• _THE INPUT_
/-- the Liouville constant's logarithm at a stage-`ν` target:
`logKV ν = 2 lunkV + (AcoefV + 1) + (AHV + AVV + AWV) + 4 htsV ν`. [cite: Nesterenko2003, (4.34)–(4.35)] -/
def logKV (ν : ℕ) : ℝ := 2 * P.lunkV + (P.AcoefV + 1) + (P.AHV + P.AVV + P.AWV) + 4 * P.htsV ν

/-! ### Signs and floors -/

/-- `0 < Zp` and `G·XV ≤ Zp`, `G·LgV·64(n+1) ≤ Zp`. [folklore] -/
theorem Zp_facts : 0 < P.Zp ∧ P.G * P.XV ≤ P.Zp ∧ P.G * P.LgV * (64 * (n + 1)) ≤ P.Zp := by
  have hG : 0 < P.G := by linarith [P.eight_le_G]
  have hg := P.one_le_g
  have hX := P.sixtyfour_le_XV'
  have hL := P.one_le_LgV
  have hn0 : (0 : ℝ) ≤ n := by positivity
  have hX0 : (0 : ℝ) < P.XV := by nlinarith
  unfold Zp
  refine ⟨by positivity, ?_, ?_⟩
  · have : (P.XV : ℝ) ≤ P.g * P.XV * P.LgV := by nlinarith [mul_nonneg (by linarith : (0:ℝ) ≤ P.g - 1) hX0.le]
    nlinarith
  · have : (P.LgV : ℝ) * (64 * (n + 1)) ≤ P.g * P.XV * P.LgV := by
      have h0 : (0 : ℝ) ≤ P.LgV := by linarith
      nlinarith [mul_nonneg (by linarith : (0:ℝ) ≤ P.g - 1) (mul_nonneg hX0.le h0)]
    nlinarith

/-- `2^36 ≤ Zp` (`G ≥ 16`, `g ≥ 1`, `XV ≥ 128`, `LgV ≥ 2^{25}`). [folklore] -/
theorem Zp_ge : (2 : ℝ) ^ 36 ≤ P.Zp := by
  have hG := P.sixteen_le_G
  have hg := P.one_le_g
  have hX := P.XV_ge_128
  have hL : (2 : ℝ) ^ 25 ≤ P.LgV := by
    have h1 : 2 ^ 25 ≤ 2 ^ (n + 25) := Nat.pow_le_pow_right (by norm_num) (by omega)
    exact_mod_cast h1.trans P.two_pow_le_LgV
  unfold Zp
  have h1 : (128 : ℝ) * 2 ^ 25 ≤ P.XV * P.LgV := mul_le_mul hX hL (by positivity) (by positivity)
  have h2 : (P.XV : ℝ) * P.LgV ≤ P.g * P.XV * P.LgV := by
    have h0 : (0 : ℝ) ≤ P.XV * P.LgV := by positivity
    nlinarith
  have h3 : (16 : ℝ) * (128 * 2 ^ 25) ≤ P.G * (P.g * P.XV * P.LgV) :=
    mul_le_mul hG (h1.trans h2) (by positivity) (by linarith)
  have e : (2 : ℝ) ^ 36 = 16 * (128 * 2 ^ 25) := by norm_num
  linarith

/-- `0 ≤ htsV ν`. [folklore] -/
theorem htsV_nonneg (ν : ℕ) : 0 ≤ P.htsV ν := by
  unfold htsV; have := P.one_le_g; positivity

/-- `0 ≤ AHV`, `0 ≤ AVV`, `0 ≤ AWV`, `0 ≤ lunkV`. [folklore] -/
theorem piecesV_nonneg : 0 ≤ P.AHV ∧ 0 ≤ P.AVV ∧ 0 ≤ P.AWV ∧ 0 ≤ P.lunkV := by
  have h4 : 0 ≤ Real.log 4 + 4 := by have := Real.log_nonneg (show (1:ℝ) ≤ 4 by norm_num); linarith
  have hl2 : 0 ≤ Real.log 2 := Real.log_nonneg (by norm_num)
  have hWL := P.WLV_ge_one
  have hln : 0 ≤ Real.log ((n : ℝ) + 1) := Real.log_nonneg (by linarith [(Nat.cast_nonneg n : (0:ℝ) ≤ n)])
  have hL : (1 : ℝ) ≤ P.LV := P.one_le_LV
  refine ⟨?_, ?_, ?_, ?_⟩
  · unfold AHV; positivity
  · unfold AVV; positivity
  · unfold AWV; positivity
  · unfold lunkV
    have h1 : 0 ≤ Real.log ((P.L0V : ℝ) + 1) := Real.log_nonneg (by linarith [(Nat.cast_nonneg P.L0V : (0:ℝ) ≤ P.L0V)])
    have h2 : 0 ≤ Real.log (2 * (P.LV : ℝ)) := Real.log_nonneg (by linarith)
    positivity

/-- `0 ≤ AcoefV`. [folklore] -/
theorem AcoefV_nonneg : 0 ≤ P.AcoefV := by
  obtain ⟨h1, h2, h3, _⟩ := P.piecesV_nonneg
  have := P.htsV_nonneg 0
  unfold AcoefV; positivity

/-! ### Every allowance is a fraction of `Zp` -/

/-- **`htsV ν ≤ 2^ν · (33/256) · Zp`** (`n g ≤ G/8`, `LV ≤ g LgV`, `XV ≥ 64(n+1)`). [folklore] -/
theorem htsV_le (ν : ℕ) : P.htsV ν ≤ 2 ^ ν * ((33 / 256) * P.Zp) := by
  unfold htsV Zp
  have hG8 := P.cG_mul_le_G
  unfold cG at hG8
  have hg1 := P.one_le_g
  have hLV := P.LV_le_g_mul_LgV
  have hX := P.sixtyfour_le_XV'
  have hL : (0 : ℝ) ≤ P.LgV := by positivity
  have hn0 : (0 : ℝ) ≤ n := by positivity
  have h2 : (0 : ℝ) < 2 ^ ν := by positivity
  -- `n · g = n G/(8(n+1)) ≤ G/8`
  have hng : (n : ℝ) * P.g ≤ P.G / 8 := by
    rw [P.G_eq_mul_g]
    nlinarith
  -- `n · LV · (g XV + 2) ≤ n g LgV (g XV + 2) ≤ (G/8) LgV (g XV + 2)` and `2 LgV G/8 ≤ Zp/256`
  have h1 : (n : ℝ) * P.LV * (P.g * P.XV + 2) ≤ (P.G / 8) * P.LgV * (P.g * P.XV + 2) := by
    have : (n : ℝ) * P.LV ≤ n * (P.g * P.LgV) := mul_le_mul_of_nonneg_left hLV hn0
    have h0 : 0 ≤ P.g * P.XV + 2 := by positivity
    calc (n : ℝ) * P.LV * (P.g * P.XV + 2) ≤ n * (P.g * P.LgV) * (P.g * P.XV + 2) :=
          mul_le_mul_of_nonneg_right this h0
      _ = (n * P.g) * P.LgV * (P.g * P.XV + 2) := by ring
      _ ≤ (P.G / 8) * P.LgV * (P.g * P.XV + 2) := by
          apply mul_le_mul_of_nonneg_right _ h0
          exact mul_le_mul_of_nonneg_right hng hL
  have h3 : (P.G / 8) * P.LgV * 2 ≤ (1 / 256) * (P.G * (P.g * P.XV * P.LgV)) := by
    have hG0 : 0 ≤ P.G := by linarith
    have : (64 : ℝ) ≤ P.g * P.XV := by nlinarith
    nlinarith [mul_nonneg hG0 hL]
  calc (2 : ℝ) ^ ν * n * P.LV * (P.g * P.XV + 2) = 2 ^ ν * (n * P.LV * (P.g * P.XV + 2)) := by ring
    _ ≤ 2 ^ ν * ((P.G / 8) * P.LgV * (P.g * P.XV + 2)) := mul_le_mul_of_nonneg_left h1 h2.le
    _ = 2 ^ ν * ((1 / 8) * (P.G * (P.g * P.XV * P.LgV)) + (P.G / 8) * P.LgV * 2) := by ring
    _ ≤ 2 ^ ν * ((1 / 8) * (P.G * (P.g * P.XV * P.LgV)) + (1 / 256) * (P.G * (P.g * P.XV * P.LgV))) := by
        gcongr
    _ = 2 ^ ν * ((33 / 256) * (P.G * (P.g * P.XV * P.LgV))) := by ring

/-- `MordV₀₀ · HV ≤ (17/64) · Zp` (`MordV₀₀ ≤ 17(n+1)LgV`, `HV ≤ G XV/(64(n+1))`, `g ≥ 1`). [folklore] -/
theorem MordV_mul_HV_le : (P.MordV 0 0 : ℝ) * P.HV ≤ (17 / 64) * P.Zp := by
  have hM : (P.MordV 0 0 : ℝ) ≤ 17 * (n + 1) * P.LgV := by
    have := P.MordV_zero_zero_add_le; have : (0:ℝ) ≤ n := by positivity
    linarith
  have hH := P.HV_le
  have hH0 : (0 : ℝ) ≤ P.HV := by positivity
  have hg1 := P.one_le_g
  have hn1 : (0 : ℝ) < n + 1 := by positivity
  unfold Zp
  calc (P.MordV 0 0 : ℝ) * P.HV ≤ (17 * (n + 1) * P.LgV) * (P.G * P.XV / (64 * (n + 1))) :=
        mul_le_mul hM hH hH0 (by positivity)
    _ = (17 / 64) * (P.G * (P.XV * P.LgV)) := by field_simp
    _ ≤ (17 / 64) * (P.G * (P.g * P.XV * P.LgV)) := by
        have hG0 : 0 ≤ P.G := by linarith [P.eight_le_G]
        have h0 : (0 : ℝ) ≤ P.XV * P.LgV := by positivity
        have : (P.XV : ℝ) * P.LgV ≤ P.g * P.XV * P.LgV := by nlinarith
        nlinarith [mul_le_mul_of_nonneg_left this hG0]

• _WHAT YOU ARE ASKED TO DO_
Which lines of the entries above contain the string "unfold"? Copy each one.

• _WORKED SOLUTION_
  unfold Zp
  unfold Zp
  unfold htsV; have := P.one_le_g; positivity
  · unfold AHV; positivity
  · unfold AVV; positivity
  · unfold AWV; positivity
  · unfold lunkV
  unfold AcoefV; positivity
  unfold htsV Zp
  unfold cG at hG8
  unfold Zp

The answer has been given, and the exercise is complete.